* **ENTRIES PROVIDED**:
import Mathlib
import Literature.Combinatorics.Optimization.MaxKXorSosGap

/-!
# Schoenebeck 2008 / Tulsiani 2009 for every predicate implied by parity: linear-degree sum of
# squares (and Sherali–Adams, and every small SDP relaxation) does not beat the random-assignment
# threshold `|P⁻¹(1)|/2^k` on Max-`k`-CSP(`P`), `k ≥ 3` — PROVED

Let `P : {0,1}^k → {0,1}` be a predicate IMPLIED BY PARITY (`xor_k(y) = 1 ⇒ P(y) = 1`; e.g. the
`k`-ary disjunction, giving Max-`k`-SAT, or parity itself, giving Max-`k`-XOR).  Tulsiani's
transfer argument (STOC 2009, proof of Thm 4.11, p. 19–20 of the held text: with every instance `Φ`
of MAX k-CSP(`P`) associate the instance `Φ'` of the implying predicate on the same literals; "if
the constraint `C'_i` is satisfied by an assignment, then so is `C_i`", and the Lasserre vectors
showing `FRAC(Φ') = m` "also show that `FRAC(Φ) = m`", while `OPT(Φ) ≤ (|P⁻¹(1)|/q^k)(1+ε) m` for a
random `Φ`) applied to Schoenebeck's `k`-XOR theorem (`MaxKXorSosGap.lean`; for the disjunction this
is Schoenebeck 2008 §5) gives, for every such `P` and `k ≥ 3`:

* `Schoenebeck2008_parityImplied_sos` — **for every `ε > 0` there are `c_ε > 0`, `n₀` with, for all
  `n ≥ n₀`, an instance `ℑ` of Max-`literalClosure P` on `n` variables of optimum
  `≤ |P⁻¹(1)|/2^k + ε` admitting no degree-`⌊c_ε n⌋` sum-of-squares certificate of `c − ℑ` for any
  `c < 1`**;
* `Schoenebeck2008_parityImplied_SA` — the Sherali–Adams form (degree `⌊c_ε n⌋` SA does not
  `(1 − ε, |P⁻¹(1)|/2^k + ε)`-approximate), via `SAAchieves.achievesApprox`;
* `LeeRaghavendraSteurer2015_parityImplied_poly` / `_quasipoly` — no SDP relaxation of size `n^C`
  (resp. `n^{α log n / log log n}`) achieves a `(c,s)`-approximation for `|P⁻¹(1)|/2^k < s < c < 1`
  (the tree's PROVED LRS Thm 1.6 / corrected Thm 6.4 through
  `LeeRaghavendraSteurer2015_poly_of_linearSosGap` / `_quasipoly_of_linearSosGap`).

The two ingredients beyond `MaxKXorSosGap.lean`: (i) the value count — on a fixed scope the `2^k`
literal patterns put the literal-value vector in bijection with `{0,1}^k`, so exactly `|P⁻¹(1)|`
of them satisfy the constraint (`card_filter_predGoodK_scope`); (ii) MONOTONICITY of the pseudo-
expectation — `P_i − XOR_i` is the `{0,1}`-indicator of a `k`-junta constraint, hence equal to its
own square and of degree `≤ k ≤ d/2`, so `Ẽ_D[P_i − XOR_i] ≥ 0` for the Grigoriev–Schoenebeck
pseudo-density (`IsPseudoDensity.cubeExpect_mul_sat_nonneg`), whence `Ẽ_D[ℑ_P] ≥ Ẽ_D[ℑ_⊕] = 1`.

No definitions of facts (D-0026): every statement here is a theorem.

## References

* M. Tulsiani, *CSP gaps and reductions in the Lasserre hierarchy*, STOC 2009 [Tulsiani2009], §4.3,
  Def. 4.9 ("contains a predicate equivalent to") and the proof of Thm 4.11 (held text
  `paper:galaxy-pdf-8496938138076993900`, p. 19–20).
* G. Schoenebeck, *Linear Level Lasserre Lower Bounds for Certain k-CSPs*, FOCS 2008
  [Schoenebeck2008], §5 (from `k`-XOR to `k`-SAT).
* J. R. Lee, P. Raghavendra, D. Steurer, STOC 2015, Thm 1.5 / 1.6 [LeeRaghavendraSteurer2015];
  P. Kothari, R. Meka, P. Raghavendra, STOC 2017, Fact 3.4 / Thm 7.5 [KothariMekaRaghavendra2017].
-/

noncomputable section

open Finset Filter
open Literature.Probability.RandomGraphs.LowDegree (walsh sgn)
open Literature.Computability.Complexity (Literal Clause kClauses clauseOf)
open Literature.Computability.MetaComplexity (ParityVec indVec clauseScope clauseVec clauseSign
  litSign IsCoverExpander VecExpands nodup_map_fst_of_mem_kClauses card_clauseScope_of_mem_kClauses
  card_kClauses clauseSign_mul_self indVec_eq_sum card_le_of_forall_not_isCoverExpander_linear
  map_fst_clauseOf map_snd_clauseOf clauseOf_injOn)

namespace Literature.Combinatorics.Optimization

variable {k n m : ℕ}

/-! ### The constraint of a predicate on the literals of a clause -/

/-- The Max-`k`-CSP(`P`) constraint of a `k`-clause: `P` applied to the truth values of the `k`
literals of `C` (literal pattern `xorPatternK C`).
[cite: Tulsiani2009, §4.3 (proof of Thm 4.11: `C_i ≡ P(x_{i_1} + a_{i_1}, …, x_{i_k} + a_{i_k})`)] -/
def predConstraintK (P : (Fin k → Bool) → Bool) (C : ↥(kClauses k n)) :
    CSPConstraint k n (literalClosure P) :=
  ⟨fun y => P fun j => xor (y j) (xorPatternK C j), ⟨xorPatternK C, rfl⟩, idxK C⟩

/-- Unfolding `(predConstraintK P C).sat`. [cite: Tulsiani2009, §4.3 (proof of Thm 4.11)] -/
theorem predConstraintK_sat (P : (Fin k → Bool) → Bool) (C : ↥(kClauses k n)) (x : Fin n → Bool) :
    (predConstraintK P C).sat x = P fun j => xor (x (varK C j)) (xorPatternK C j) := rfl

/-- The XOR constraint is the case `P = xor_k`. [cite: Tulsiani2009, §4.3] -/
theorem xorConstraintK_eq_predConstraintK (C : ↥(kClauses k n)) :
    xorConstraintK C = predConstraintK (xorK k) C := rfl

/-- **"If `C'_i` is satisfied then so is `C_i`":** a predicate implied by parity is satisfied
whenever the XOR constraint on the same literals is. [cite: Tulsiani2009, §4.3 (proof of Thm 4.11, p. 19)] -/
theorem predConstraintK_sat_of_xor {P : (Fin k → Bool) → Bool} (hP : ∀ y, xorK k y = true → P y = true)
    (C : ↥(kClauses k n)) (x : Fin n → Bool) (h : (xorConstraintK C).sat x = true) :
    (predConstraintK P C).sat x = true :=
  hP _ h

/-- The difference constraint `P ∧ ¬xor_k` on the literals of `C` (a `k`-junta).
[cite: Tulsiani2009, §4.3 (proof of Thm 4.11: `Σ C_i(α)‖V‖² ≥ Σ C'_i(α)‖V‖²`)] -/
def diffConstraintK (P : (Fin k → Bool) → Bool) (C : ↥(kClauses k n)) :
    CSPConstraint k n (literalClosure fun y => P y && !xorK k y) :=
  ⟨fun y => P (fun j => xor (y j) (xorPatternK C j)) && !xorK k (fun j => xor (y j) (xorPatternK C j)),
    ⟨xorPatternK C, rfl⟩, idxK C⟩

/-- `[P_i] − [XOR_i] = [P_i ∧ ¬XOR_i]` pointwise, for `P` implied by parity.
[cite: Tulsiani2009, §4.3 (proof of Thm 4.11)] -/
theorem ind_pred_sub_ind_xor {P : (Fin k → Bool) → Bool} (hP : ∀ y, xorK k y = true → P y = true)
    (C : ↥(kClauses k n)) (x : Fin n → Bool) :
    ((if (predConstraintK P C).sat x then (1 : ℝ) else 0) - if (xorConstraintK C).sat x then (1 : ℝ) else 0) =
      if (diffConstraintK P C).sat x then (1 : ℝ) else 0 := by
  have himp := predConstraintK_sat_of_xor hP C x
  have hdiff : (diffConstraintK P C).sat x =
      ((predConstraintK P C).sat x && !(xorConstraintK C).sat x) := rfl
  rw [hdiff]
  revert himp
  cases (predConstraintK P C).sat x <;> cases (xorConstraintK C).sat x <;> simp

/-- **Monotonicity of pseudo-expectations on junta indicators:** for a degree-`d` pseudo-density
`D` and any constraint `C` on `k ≤ d/2` variables, `Ẽ_D[1_C] ≥ 0` — the indicator is `{0,1}`-valued,
hence its own square, and has degree `≤ k` (`CSPConstraint.hasDegreeLE_sat`).
[cite: Tulsiani2009, §4.3 (proof of Thm 4.11: the vectors' squared norms are nonnegative)]
[cite: LeeRaghavendraSteurer2015, §2 (pseudo-densities)] -/
theorem IsPseudoDensity.cubeExpect_mul_sat_nonneg {d : ℕ} {D : (Fin n → Bool) → ℝ}
    {Q : Set ((Fin k → Bool) → Bool)} (hD : IsPseudoDensity d D) (C : CSPConstraint k n Q)
    (hkd : k ≤ d / 2) :
    0 ≤ cubeExpect (fun x => D x * if C.sat x then (1 : ℝ) else 0) := by
  have hdeg : HasDegreeLE (d / 2) (fun x => if C.sat x then (1 : ℝ) else 0) :=
    (CSPConstraint.hasDegreeLE_sat C).mono hkd
  have h := hD.2 _ hdeg
  have hsq : (fun x => D x * (if C.sat x then (1 : ℝ) else 0) ^ 2) =
      fun x => D x * if C.sat x then (1 : ℝ) else 0 := by
    funext x; split_ifs <;> simp
  rwa [hsq] at h

variable {m : ℕ}

/-- **The Max-`k`-CSP(`P`) instance of a clause tuple.** [cite: Tulsiani2009, §4.3 (proof of Thm 4.11)] -/
def predInstanceK (P : (Fin k → Bool) → Bool) (ω : Fin m → ↥(kClauses k n)) (hm : 0 < m) :
    CSPInstance k n (literalClosure P) :=
  ⟨m, hm, fun i => predConstraintK P (ω i)⟩

/-- The value of the instance at `x` as a count. [cite: Tulsiani2009, §4.3] -/
theorem predInstanceK_val (P : (Fin k → Bool) → Bool) (ω : Fin m → ↥(kClauses k n)) (hm : 0 < m)
    (x : Fin n → Bool) :
    (predInstanceK P ω hm).val x =
      ((univ.filter fun i : Fin m => (predConstraintK P (ω i)).sat x = true).card : ℝ) / m := by
  unfold CSPInstance.val predInstanceK
  simp only
  congr 1
  rw [← Finset.sum_boole]

/-- **`ℑ_P = ℑ_⊕ + (1/m) Σ_i [P_i ∧ ¬XOR_i]` pointwise.** [cite: Tulsiani2009, §4.3 (proof of Thm 4.11)] -/
theorem predInstanceK_val_eq {P : (Fin k → Bool) → Bool} (hP : ∀ y, xorK k y = true → P y = true)
    (ω : Fin m → ↥(kClauses k n)) (hm : 0 < m) (x : Fin n → Bool) :
    (predInstanceK P ω hm).val x = (xorInstanceK ω hm).val x +
      (1 / (m : ℝ)) * ∑ i : Fin m, (if (diffConstraintK P (ω i)).sat x then (1 : ℝ) else 0) := by
  unfold CSPInstance.val predInstanceK xorInstanceK
  simp only
  rw [← Finset.sum_congr rfl fun i _ => ind_pred_sub_ind_xor hP (ω i) x, Finset.sum_sub_distrib]
  have hmr : (m : ℝ) ≠ 0 := by exact_mod_cast hm.ne'
  field_simp
  ring

/-! ### The marginal: exactly `|P⁻¹(1)|` of the `2^k` patterns on a scope satisfy the constraint -/

/-- The variables of `clauseOf S ε` do not depend on the sign vector `ε`. [cite: Tulsiani2009, §2 (random instances: scope and literals independent)] -/
theorem varK_clauseOf_eq {S : Finset (Fin n)} (ε ε' : ℕ → Bool) (h : clauseOf S ε ∈ kClauses k n)
    (h' : clauseOf S ε' ∈ kClauses k n) (j : Fin k) :
    varK ⟨clauseOf S ε, h⟩ j = varK ⟨clauseOf S ε', h'⟩ j := by
  have hlen : (clauseOf S ε).length = k := length_of_mem_kClauses h
  have hlen' : (clauseOf S ε').length = k := length_of_mem_kClauses h'
  apply Fin.ext
  show (litK ⟨clauseOf S ε, h⟩ j).1 = (litK ⟨clauseOf S ε', h'⟩ j).1
  have e1 : ((clauseOf S ε).map Prod.fst)[j.1]'(by simp [hlen]) = (litK ⟨clauseOf S ε, h⟩ j).1 :=
    List.getElem_map ..
  have e2 : ((clauseOf S ε').map Prod.fst)[j.1]'(by simp [hlen']) = (litK ⟨clauseOf S ε', h'⟩ j).1 :=
    List.getElem_map ..
  rw [← e1, ← e2]
  simp only [map_fst_clauseOf]

/-- **On a fixed scope, exactly `|P⁻¹(1)|` of the `2^k` literal patterns satisfy the `P`-constraint
at `x`** (the literal-value vector runs through `{0,1}^k` bijectively).
[cite: Tulsiani2009, §4.3 (p. 18: "a random assignment satisfies `|P⁻¹(1)|/q^k` fraction of constraints")] -/
theorem card_filter_predGoodK_scope (P : (Fin k → Bool) → Bool) {S : Finset (Fin n)}
    (hS : S.card = k) (x : Fin n → Bool) :
    ((univ : Finset (Fin k → Bool)).filter fun e => ∃ h : clauseOf S (extK e) ∈ kClauses k n,
      (predConstraintK P ⟨clauseOf S (extK e), h⟩).sat x = true).card =
      ((univ : Finset (Fin k → Bool)).filter fun y => P y = true).card := by
  classical
  have h₀ := clauseOf_extK_mem (n := n) hS (fun _ => false)
  set z : Fin k → Bool := fun j => x (varK ⟨clauseOf S (extK fun _ => false), h₀⟩ j) with hz
  set τ : (Fin k → Bool) → (Fin k → Bool) := fun e j => xor (z j) (!e j) with hτ
  set τ' : (Fin k → Bool) → (Fin k → Bool) := fun y j => !(xor (z j) (y j)) with hτ'
  have hiff : ∀ e : Fin k → Bool, (∃ h : clauseOf S (extK e) ∈ kClauses k n,
      (predConstraintK P ⟨clauseOf S (extK e), h⟩).sat x = true) ↔ P (τ e) = true := by
    intro e
    have hmem := clauseOf_extK_mem hS e
    rw [exists_prop_of_true hmem, predConstraintK_sat]
    have harg : (fun j => xor (x (varK ⟨clauseOf S (extK e), hmem⟩ j))
        (xorPatternK ⟨clauseOf S (extK e), hmem⟩ j)) = τ e := by
      funext j
      rw [hτ, xorPatternK, litK_clauseOf_snd _ hmem j, varK_clauseOf_eq _ _ hmem h₀ j, extK,
        dif_pos j.2]
    rw [harg]
  rw [Finset.filter_congr fun e _ => hiff e]
  refine Finset.card_nbij' τ τ' (fun e he => ?_) (fun y hy => ?_) (fun e _ => ?_) (fun y _ => ?_)
  · rw [Finset.mem_coe, Finset.mem_filter] at he ⊢
    exact ⟨Finset.mem_univ _, he.2⟩
  · rw [Finset.mem_coe, Finset.mem_filter] at hy ⊢
    refine ⟨Finset.mem_univ _, ?_⟩
    have : τ (τ' y) = y := by
      funext j; simp only [hτ, hτ']; cases z j <;> cases y j <;> rfl
    rw [this]; exact hy.2
  · funext j; simp only [hτ, hτ']; cases z j <;> cases e j <;> rfl
  · funext j; simp only [hτ, hτ']; cases z j <;> cases y j <;> rfl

* **PROBLEM DESCRIPTION**:
Copy out each line of the material above, word for word, from the first down to the line containing "# squares (and". Add nothing.

* **RESULT FOR THIS TASK**:
import Mathlib
import Literature.Combinatorics.Optimization.MaxKXorSosGap

/-!
# Schoenebeck 2008 / Tulsiani 2009 for every predicate implied by parity: linear-degree sum of
# squares (and Sherali–Adams, and every small SDP relaxation) does not beat the random-assignment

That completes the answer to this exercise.